I've tried not to complain recently about my pregnancy. I miss the feeling that I had about a month ago when I wasn't quite so heavy, quite so big, and quite so sick. I KNOW that I will miss the feeling of you kicking and rolling around inside of me once you're here, but right now, it's making me ill. I do hope that once you're here, in the world, I will forget a lot about the sick, and heavy, and ickyness that came with being pregnant with you. I hope that I will look past all that and say, of course I want to give you a little brother or sister. I truly have every intention of that. But right now, as you roll your legs and butt inside of me, and I can't keep ANYTHING down, it seems strange to want to do this all again.

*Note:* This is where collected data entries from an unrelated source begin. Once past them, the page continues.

import Summits.QuantumFields.YangMills.Theorems.ParabolicTrajectoryTunedSequenceExistsUniformFreezing
import Literature.MathematicalPhysics.QuantumFieldTheory.ActionDensityTimeReflection

/-!
# `TunedSequenceExists` (stmt-QuantumFields-10524), line `fixed-aspect-window`:
# uniform freezing of the two MIRROR correlators — bounded separations of the stubs
# `stub_mirrorBoundIn` / `stub_mirrorBoundOut` are free

By-product of the worker on stub `stub_mirrorBoundIn` (seat c4, `--supports stmt-QuantumFields-10524`).
`P = actionDensity ρ` is Wilson's corner action density, `Pᴿ := P ∘ cfgReflect` its time mirror.
Proved here, for every compact `G` and continuous unitary `ρ`, on EVERY torus, at EVERY coupling:

* `abs_cov_le_mul_integral` — `|E[XY] − E[X] E[Y]| ≤ M · E[X]` for `[0, M]`-valued `X, Y`;
* `abs_latticeConnectedCorr_le_of_bounds` — for observables `A, B` with values in `[-c, c]`,
  `|⟨A ; τ_n B⟩_{β,S}| ≤ 2c ∫ (c − A(Ũ)) dμ_{β,S}` and `≤ 2c ∫ (c − B(Ũ)) dμ_{β,S}` (no equality of
  means needed: translation invariance of the torus state only);
* `abs_mirrorCorr_le_deficit` — both mirror correlators `⟨P ; τ_n Pᴿ⟩`, `⟨Pᴿ ; τ_n P⟩` are bounded by
  `2 c_N ∫ (c_N − P(Ũ)) dμ_{β,S}`; with `UniformFreezing.uniform_plaquette_freezing`:
  **`uniform_mirror_freezing[_rep]`** — `sup_{S,n} (|⟨P ; τ_n Pᴿ⟩_{β,S}| + |⟨Pᴿ ; τ_n P⟩_{β,S}|) → 0`
  as `β → ∞`;
* for the line: **`mirrorBounds_of_sep_le`** — for every `K > 0` and every cap `D₀` there is `β₁`
  with `D⁸ |⟨P ; τ_D Pᴿ⟩_{β,2L+1}| ≤ K` and `D⁸ |⟨Pᴿ ; τ_D P⟩_{β,2L+1}| ≤ K` for all `β ≥ β₁`, ALL `L`
  and all `D ≤ D₀`.  So the stubs `stub_mirrorBoundIn/Out` (canonical upper bounds `D⁸ |·| ≤ K`,
  `β ≥ β₁`, all `L`, `D ≤ L`) are statements about the joint regime `D → ∞` only (any refuting
  family must have unbounded separations), exactly as (V) is about `m → ∞`
  (`UniformFreezing.volumeMonotone_iff_allDepths`).

References: Osterwalder–Seiler 1978 §2 (the reflection); the freezing input is
`…UniformFreezing` (Chatterjee 2016 §7-type small-ball bound, there for `U(N)` on cubes).
-/

noncomputable section

open Filter Topology MeasureTheory
open Literature.MathematicalPhysics.QuantumFieldTheory Literature.MathematicalPhysics.QuantumLattice
open Summit.QuantumFields.YangMills.Theorems.TunedSequenceExists.Negative.Freezing
open Summit.QuantumFields.YangMills.Theorems.TunedSequenceExists.UniformFreezing

namespace Summit.QuantumFields.YangMills.Theorems.TunedSequenceExists.MirrorFreezing

/-! ## An elementary covariance bound -/

/-- For `[0, M]`-valued random variables, `|E[XY] − E[X] E[Y]| ≤ M · E[X]`: both `E[XY]` and
`E[X] E[Y]` lie in `[0, M E[X]]`. [folklore] -/
theorem abs_cov_le_mul_integral {Ω : Type*} [MeasurableSpace Ω] (μ : Measure Ω)
    [IsProbabilityMeasure μ] {X Y : Ω → ℝ} {M : ℝ} (hX : Measurable X) (hY : Measurable Y)
    (hX0 : ∀ ω, 0 ≤ X ω) (hXM : ∀ ω, X ω ≤ M) (hY0 : ∀ ω, 0 ≤ Y ω) (hYM : ∀ ω, Y ω ≤ M) :
    |∫ ω, X ω * Y ω ∂μ - (∫ ω, X ω ∂μ) * ∫ ω, Y ω ∂μ| ≤ M * ∫ ω, X ω ∂μ := by
  have hbd : ∀ {f : Ω → ℝ}, Measurable f → (∀ ω, 0 ≤ f ω) → (∀ ω, f ω ≤ M) → Integrable f μ :=
    fun hf h0 hM => Integrable.of_bound hf.aestronglyMeasurable M (ae_of_all _ fun ω => by
      rw [Real.norm_eq_abs, abs_of_nonneg (h0 ω)]; exact hM ω)
  have iX : Integrable X μ := hbd hX hX0 hXM
  have iXY : Integrable (fun ω => X ω * Y ω) μ := by
    refine Integrable.of_bound (hX.mul hY).aestronglyMeasurable (M * M) (ae_of_all _ fun ω => ?_)
    rw [Real.norm_eq_abs, abs_of_nonneg (mul_nonneg (hX0 ω) (hY0 ω))]
    exact mul_le_mul (hXM ω) (hYM ω) (hY0 ω) ((hX0 ω).trans (hXM ω))
  have hIX0 : 0 ≤ ∫ ω, X ω ∂μ := integral_nonneg hX0
  have hIY0 : 0 ≤ ∫ ω, Y ω ∂μ := integral_nonneg hY0
  have hIYM : ∫ ω, Y ω ∂μ ≤ M := by
    calc ∫ ω, Y ω ∂μ ≤ ∫ _ω, M ∂μ := integral_mono (hbd hY hY0 hYM) (integrable_const _) hYM
      _ = M := by simp
  have hup : ∫ ω, X ω * Y ω ∂μ ≤ M * ∫ ω, X ω ∂μ := by
    calc ∫ ω, X ω * Y ω ∂μ ≤ ∫ ω, M * X ω ∂μ :=
          integral_mono iXY (iX.const_mul _) fun ω => by
            rw [mul_comm M]; exact mul_le_mul_of_nonneg_left (hYM ω) (hX0 ω)
      _ = M * ∫ ω, X ω ∂μ := integral_const_mul _ _
  have hlow : 0 ≤ ∫ ω, X ω * Y ω ∂μ := integral_nonneg fun ω => mul_nonneg (hX0 ω) (hY0 ω)
  have hprod : (∫ ω, X ω ∂μ) * ∫ ω, Y ω ∂μ ≤ M * ∫ ω, X ω ∂μ := by
    rw [mul_comm M]; exact mul_le_mul_of_nonneg_left hIYM hIX0
  have hprod0 : 0 ≤ (∫ ω, X ω ∂μ) * ∫ ω, Y ω ∂μ := mul_nonneg hIX0 hIY0
  rw [abs_le]
  constructor <;> linarith

/-! ## The torus: connected correlators of bounded observables -/

section Torus

variable {G : Type} [Group G] [TopologicalSpace G] [IsTopologicalGroup G] [CompactSpace G]
  [MeasurableSpace G] [BorelSpace G] {N : ℕ}

/-- **Connected correlators of `[-c, c]`-valued observables are controlled by either mean deficit**:
`|⟨A ; τ_n B⟩_{β,S}| ≤ 2c ∫ (c − A(Ũ)) dμ_{β,S}` and `≤ 2c ∫ (c − B(Ũ)) dμ_{β,S}`, for every coupling,
side and separation (translation invariance of the torus Wilson state; no reflection positivity).
[folklore] -/
theorem abs_latticeConnectedCorr_le_of_bounds {S : ℕ} [NeZero S] (ρ : G →* Matrix (Fin N) (Fin N) ℂ)
    (hρ : Continuous ρ) (β : ℝ) {A B : LGConfig 4 G → ℝ} (hA : Measurable A) (hB : Measurable B)
    {c : ℝ} (hA1 : ∀ V, A V ≤ c) (hA2 : ∀ V, -c ≤ A V) (hB1 : ∀ V, B V ≤ c) (hB2 : ∀ V, -c ≤ B V)
    (n : ℕ) :
    |latticeConnectedCorr ρ β S A B n| ≤
        2 * c * ∫ U, (c - A (torusLift S U)) ∂(wilsonMeasure (d := 4) (L := S) ρ β) ∧
      |latticeConnectedCorr ρ β S A B n| ≤
        2 * c * ∫ U, (c - B (torusLift S U)) ∂(wilsonMeasure (d := 4) (L := S) ρ β) := by
  set μ := wilsonMeasure (d := 4) (L := S) ρ β with hμ
  haveI := isProbabilityMeasure_wilsonMeasure (d := 4) (L := S) ρ hρ β
  set v : Literature.Probability.LatticeModels.Site 4 := -Pi.single 0 (n : ℤ) with hv
  set X : GaugeConfig 4 S G → ℝ := fun U => c - A (torusLift S U) with hX
  set Y : GaugeConfig 4 S G → ℝ := fun U => c - B (configShift v (torusLift S U)) with hY
  have hmA : Measurable fun U : GaugeConfig 4 S G => A (torusLift S U) :=
    hA.comp (measurable_torusLift S)
  have hmB : Measurable fun U : GaugeConfig 4 S G => B (configShift v (torusLift S U)) :=
    hB.comp ((configShift v).measurable.comp (measurable_torusLift S))
  have hmX : Measurable X := measurable_const.sub hmA
  have hmY : Measurable Y := measurable_const.sub hmB
  have hX0 : ∀ U, 0 ≤ X U := fun U => by simp only [hX]; linarith [hA1 (torusLift S U)]
  have hXM : ∀ U, X U ≤ 2 * c := fun U => by simp only [hX]; linarith [hA2 (torusLift S U)]
  have hY0 : ∀ U, 0 ≤ Y U := fun U => by
    simp only [hY]; linarith [hB1 (configShift v (torusLift S U))]
  have hYM : ∀ U, Y U ≤ 2 * c := fun U => by
    simp only [hY]; linarith [hB2 (configShift v (torusLift S U))]
  -- integrability of the bounded observables
  have hbd : ∀ {f : GaugeConfig 4 S G → ℝ}, Measurable f → (∀ U, -c ≤ f U) → (∀ U, f U ≤ c) →
      Integrable f μ := fun hf h1 h2 =>
    Integrable.of_bound hf.aestronglyMeasurable |c| (ae_of_all _ fun U => by
      rw [Real.norm_eq_abs]; exact abs_le_abs (h2 U) (by linarith [h1 U]))
  have iA : Integrable (fun U => A (torusLift S U)) μ := hbd hmA (fun U => hA2 _) fun U => hA1 _
  have iB : Integrable (fun U => B (configShift v (torusLift S U))) μ :=
    hbd hmB (fun U => hB2 _) fun U => hB1 _
  have iAB : Integrable (fun U => A (torusLift S U) * B (configShift v (torusLift S U))) μ := by
    refine Integrable.of_bound (hmA.mul hmB).aestronglyMeasurable (|c| * |c|)
      (ae_of_all _ fun U => ?_)
    rw [Real.norm_eq_abs, abs_mul]
    exact mul_le_mul (abs_le_abs (hA1 _) (by linarith [hA2 (torusLift S U)]))
      (abs_le_abs (hB1 _) (by linarith [hB2 (configShift v (torusLift S U))])) (abs_nonneg _)
      (abs_nonneg _)
  -- translation invariance of the mean of `B`
  have hmean : ∫ U, B (configShift v (torusLift S U)) ∂μ = ∫ U, B (torusLift S U) ∂μ :=
    integral_comp_configShift_torusLift (d := 4) (S := S) ρ β B v
  -- the correlator is the covariance of the two deficits
  have hcorr : latticeConnectedCorr ρ β S A B n =
      ∫ U, X U * Y U ∂μ - (∫ U, X U ∂μ) * ∫ U, Y U ∂μ := by
    unfold latticeConnectedCorr
    rw [← hv, ← hμ, ← hmean]
    have e1 : ∫ U, X U * Y U ∂μ = c * c - c * ∫ U, B (configShift v (torusLift S U)) ∂μ -
        c * ∫ U, A (torusLift S U) ∂μ + ∫ U, A (torusLift S U) * B (configShift v (torusLift S U)) ∂μ := by
      have hexp : (fun U => X U * Y U) = fun U => c * c - c * B (configShift v (torusLift S U)) -
          c * A (torusLift S U) + A (torusLift S U) * B (configShift v (torusLift S U)) := by
        funext U; simp only [hX, hY]; ring
      rw [hexp, integral_add, integral_sub, integral_sub, integral_const, integral_const_mul,
        integral_const_mul]
      · simp
      · exact integrable_const _
      · exact iB.const_mul _
      · exact (integrable_const _).sub (iB.const_mul _)
      · exact iA.const_mul _
      · exact ((integrable_const _).sub (iB.const_mul _)).sub (iA.const_mul _)
      · exact iAB
    have e2 : ∫ U, X U ∂μ = c - ∫ U, A (torusLift S U) ∂μ := by
      simp only [hX]; rw [integral_sub (integrable_const _) iA, integral_const]; simp
    have e3 : ∫ U, Y U ∂μ = c - ∫ U, B (configShift v (torusLift S U)) ∂μ := by
      simp only [hY]; rw [integral_sub (integrable_const _) iB, integral_const]; simp
    rw [e1, e2, e3]
    ring
  refine ⟨?_, ?_⟩
  · rw [hcorr]
    exact abs_cov_le_mul_integral μ hmX hmY hX0 hXM hY0 hYM
  · have h := abs_cov_le_mul_integral μ hmY hmX hY0 hYM hX0 hXM
    have hswap : ∫ U, Y U * X U ∂μ - (∫ U, Y U ∂μ) * ∫ U, X U ∂μ =
        ∫ U, X U * Y U ∂μ - (∫ U, X U ∂μ) * ∫ U, Y U ∂μ := by
      simp only [mul_comm (Y _) (X _)]; ring
    rw [hswap, ← hcorr] at h
    refine h.trans (le_of_eq ?_)
    simp only [hY]
    rw [integral_comp_configShift_torusLift (d := 4) (S := S) ρ β (fun W => c - B W) v]

variable [SecondCountableTopology G]

/-- **Both mirror correlators are controlled by the mean corner deficit**, for EVERY coupling, side
and separation: `|⟨P ; τ_n Pᴿ⟩_{β,S}|, |⟨Pᴿ ; τ_n P⟩_{β,S}| ≤ 2 c_N ∫ (c_N − P(Ũ)) dμ_{β,S}`
(`Pᴿ = P ∘ cfgReflect` is again `[-c_N, c_N]`-valued). [folklore] -/
theorem abs_mirrorCorr_le_deficit {S : ℕ} [NeZero S] (ρ : G →* Matrix (Fin N) (Fin N) ℂ)
    (hρ : Continuous ρ) (hρu : ∀ g, ρ g ∈ Matrix.unitaryGroup (Fin N) ℂ) (β : ℝ) (n : ℕ) :
    |latticeConnectedCorr ρ β S (actionDensity ρ) (fun V => actionDensity ρ (cfgReflect V)) n| ≤
        2 * (∑ i : Fin 4, ∑ j : Fin 4, if i < j then (N : ℝ) else 0) *
          ∫ U, ((∑ i : Fin 4, ∑ j : Fin 4, if i < j then (N : ℝ) else 0) -
            actionDensity ρ (torusLift S U)) ∂(wilsonMeasure (d := 4) (L := S) ρ β) ∧
      |latticeConnectedCorr ρ β S (fun V => actionDensity ρ (cfgReflect V)) (actionDensity ρ) n| ≤
        2 * (∑ i : Fin 4, ∑ j : Fin 4, if i < j then (N : ℝ) else 0) *
          ∫ U, ((∑ i : Fin 4, ∑ j : Fin 4, if i < j then (N : ℝ) else 0) -
            actionDensity ρ (torusLift S U)) ∂(wilsonMeasure (d := 4) (L := S) ρ β) := by
  have hρN : ∀ g, (ρ g).trace.re ≤ N := fun g =>
    (abs_le.1 (abs_re_trace_le_of_mem_unitaryGroup (hρu g))).2
  have hρN' : ∀ g, -(N : ℝ) ≤ (ρ g).trace.re := fun g =>
    (abs_le.1 (abs_re_trace_le_of_mem_unitaryGroup (hρu g))).1
  set c : ℝ := (∑ i : Fin 4, ∑ j : Fin 4, if i < j then (N : ℝ) else 0) with hc
  have h1 : ∀ W, actionDensity ρ W ≤ c := fun W => by
    linarith [cN_sub_actionDensity_nonneg ρ hρN W]
  have h2 : ∀ W, -c ≤ actionDensity ρ W := fun W => by
    linarith [cN_sub_actionDensity_le ρ hρN' W]
  have hmP : Measurable (actionDensity ρ) := (continuous_actionDensity hρ).measurable
  have hmR : Measurable fun V : LGConfig 4 G => actionDensity ρ (cfgReflect V) :=
    hmP.comp measurable_cfgReflect
  exact ⟨(abs_latticeConnectedCorr_le_of_bounds ρ hρ β hmP hmR h1 h2 (fun V => h1 _)
      (fun V => h2 _) n).1,
    (abs_latticeConnectedCorr_le_of_bounds ρ hρ β hmR hmP (fun V => h1 _) (fun V => h2 _) h1 h2 n).2⟩

/-- **Uniform mirror freezing.** For every compact group `G`, continuous unitary `ρ` and `ε > 0`
there is `β₀` such that `|⟨P ; τ_n Pᴿ⟩_{β,S}| ≤ ε` and `|⟨Pᴿ ; τ_n P⟩_{β,S}| ≤ ε` for all `β ≥ β₀`,
ALL sides `S` and ALL separations `n`. [folklore] -/
theorem uniform_mirror_freezing (ρ : G →* Matrix (Fin N) (Fin N) ℂ) (hρ : Continuous ρ)
    (hρu : ∀ g, ρ g ∈ Matrix.unitaryGroup (Fin N) ℂ) {ε : ℝ} (hε : 0 < ε) :
    ∃ β₀ : ℝ, 0 < β₀ ∧ ∀ β : ℝ, β₀ ≤ β → ∀ (S : ℕ) [NeZero S] (n : ℕ),
      |latticeConnectedCorr ρ β S (actionDensity ρ) (fun V => actionDensity ρ (cfgReflect V)) n| ≤ ε ∧
      |latticeConnectedCorr ρ β S (fun V => actionDensity ρ (cfgReflect V)) (actionDensity ρ) n| ≤ ε := by
  have hρN : ∀ g, (ρ g).trace.re ≤ N := fun g =>
    (abs_le.1 (abs_re_trace_le_of_mem_unitaryGroup (hρu g))).2
  set c : ℝ := (∑ i : Fin 4, ∑ j : Fin 4, if i < j then (N : ℝ) else 0) with hc
  have hc0 : 0 ≤ c := cN_nonneg N
  obtain ⟨β₀, hβ₀, h⟩ := uniform_plaquette_freezing ρ hρ hρN (show 0 < ε / (2 * c + 1) by positivity)
  refine ⟨β₀, hβ₀, fun β hβ S _ n => ?_⟩
  obtain ⟨hin, hout⟩ := abs_mirrorCorr_le_deficit (S := S) ρ hρ hρu β n
  have h2 := h β hβ S
  have hfin : 2 * c * (ε / (2 * c + 1)) ≤ ε := by
    rw [mul_div_assoc', div_le_iff₀ (by positivity)]
    nlinarith
  have hkey : 2 * c * ∫ U, (c - actionDensity ρ (torusLift S U)) ∂(wilsonMeasure (d := 4) (L := S) ρ β) ≤ ε :=
    (mul_le_mul_of_nonneg_left h2 (by positivity)).trans hfin
  exact ⟨hin.trans hkey, hout.trans hkey⟩

end Torus

/-! ## Consequences for the line `fixed-aspect-window` (data `r : LatticeRep G`) -/

section Line

variable {G : Type} [Group G] [TopologicalSpace G] [IsTopologicalGroup G] [CompactSpace G]
  [MeasurableSpace G] [BorelSpace G]

/-- **Uniform mirror freezing for a lattice representation** (`P = r.curvature.F`). [folklore] -/
theorem uniform_mirror_freezing_rep (r : LatticeRep G) {ε : ℝ} (hε : 0 < ε) :
    ∃ β₀ : ℝ, 0 < β₀ ∧ ∀ β : ℝ, β₀ ≤ β → ∀ (S : ℕ) [NeZero S] (n : ℕ),
      |latticeConnectedCorr r.ρ β S r.curvature.F (fun V => r.curvature.F (cfgReflect V)) n| ≤ ε ∧
      |latticeConnectedCorr r.ρ β S (fun V => r.curvature.F (cfgReflect V)) r.curvature.F n| ≤ ε := by
  haveI : SecondCountableTopology G := secondCountable_of_latticeRep r
  have hF : r.curvature.F = actionDensity r.ρ := rfl
  rw [hF]
  exact uniform_mirror_freezing r.ρ r.continuous r.mem_unitary hε

/-- **Bounded separations of the mirror stubs are free, for every constant.** For every `K > 0` and
every cap `D₀` there is `β₁` such that for all `β ≥ β₁`, ALL half-sides `L` and all `D ≤ D₀`:
`D⁸ |⟨P ; τ_D Pᴿ⟩_{β,2L+1}| ≤ K` and `D⁸ |⟨Pᴿ ; τ_D P⟩_{β,2L+1}| ≤ K`.  Hence the content of
`stub_mirrorBoundIn` / `stub_mirrorBoundOut` is the joint regime `D → ∞` (so `L → ∞`) at `β ≥ β₁`.
[folklore] -/
theorem mirrorBounds_of_sep_le (r : LatticeRep G) {K : ℝ} (hK : 0 < K) (D₀ : ℕ) :
    ∃ β₁ : ℝ, ∀ β : ℝ, β₁ ≤ β → ∀ (L D : ℕ), D ≤ D₀ →
      (D : ℝ) ^ 8 * |latticeConnectedCorr r.ρ β (2 * L + 1) r.curvature.F
          (fun V => r.curvature.F (cfgReflect V)) D| ≤ K ∧
      (D : ℝ) ^ 8 * |latticeConnectedCorr r.ρ β (2 * L + 1)
          (fun V => r.curvature.F (cfgReflect V)) r.curvature.F D| ≤ K := by
  have hD₀ : (0 : ℝ) < ((D₀ : ℝ) + 1) ^ 8 := by positivity
  obtain ⟨β₀, -, h⟩ := uniform_mirror_freezing_rep r (show 0 < K / ((D₀ : ℝ) + 1) ^ 8 by positivity)
  refine ⟨β₀, fun β hβ L D hD => ?_⟩
  obtain ⟨hin, hout⟩ := h β hβ (2 * L + 1) D
  have hpow : (D : ℝ) ^ 8 ≤ ((D₀ : ℝ) + 1) ^ 8 :=
    pow_le_pow_left₀ (Nat.cast_nonneg _) (by exact_mod_cast Nat.le_succ_of_le hD) 8
  have hval : ((D₀ : ℝ) + 1) ^ 8 * (K / ((D₀ : ℝ) + 1) ^ 8) = K := by field_simp
  constructor
  · calc (D : ℝ) ^ 8 * _ ≤ ((D₀ : ℝ) + 1) ^ 8 * (K / ((D₀ : ℝ) + 1) ^ 8) :=
          mul_le_mul hpow hin (abs_nonneg _) hD₀.le
      _ = K := hval
  · calc (D : ℝ) ^ 8 * _ ≤ ((D₀ : ℝ) + 1) ^ 8 * (K / ((D₀ : ℝ) + 1) ^ 8) :=
          mul_le_mul hpow hout (abs_nonneg _) hD₀.le
      _ = K := hval

end Line

end Summit.QuantumFields.YangMills.Theorems.TunedSequenceExists.MirrorFreezing

end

I know you'll be worth it though :)
I've said that from the beginning (well, almost the beginning).
As long as you're healthy, I don't care what I go through. I told Daddy this morning that I don't actually remember what it feels like to not be pregnant. I don't remember what "normal" feels like. What it feels like to feel good, all the time.
Well, there, my complaining is almost over. Back on track with the more important things...
I have little cravings right now, because I can't digest anything. I've lost 5 pounds in the last 2 days. Fruit is still amazing, chocolate milk is yummy if I can keep it down. Coffee makes the acid come back up... Ice cream and I didn't get along very well last night. Wow, this is pathetic. You're craving nothing. Maybe it's time to come out :) Your nursery is ready, your clothes are all washed, folded and hung. Your Aunt Kassie bought you some super cute clothes yesterday for when you get a little older. Your cradle next to our bed is all clean and ready for you. The car seat will be installed this afternoon. I have diapers ready to open (I don't know how big you are...) and put in your changing table. Daddy and I are ready for you to be here.
I guess I'm supposed to ask you to wait a few days, so that your grandparents will be back in town. So...Next weekend works great for us :)
You're due in 17 days. You are the longest I've ever waited for. You've been worth every second of waiting. I love you already. Get strong, be healthy, and come when you're ready! Just know, we're ready for you!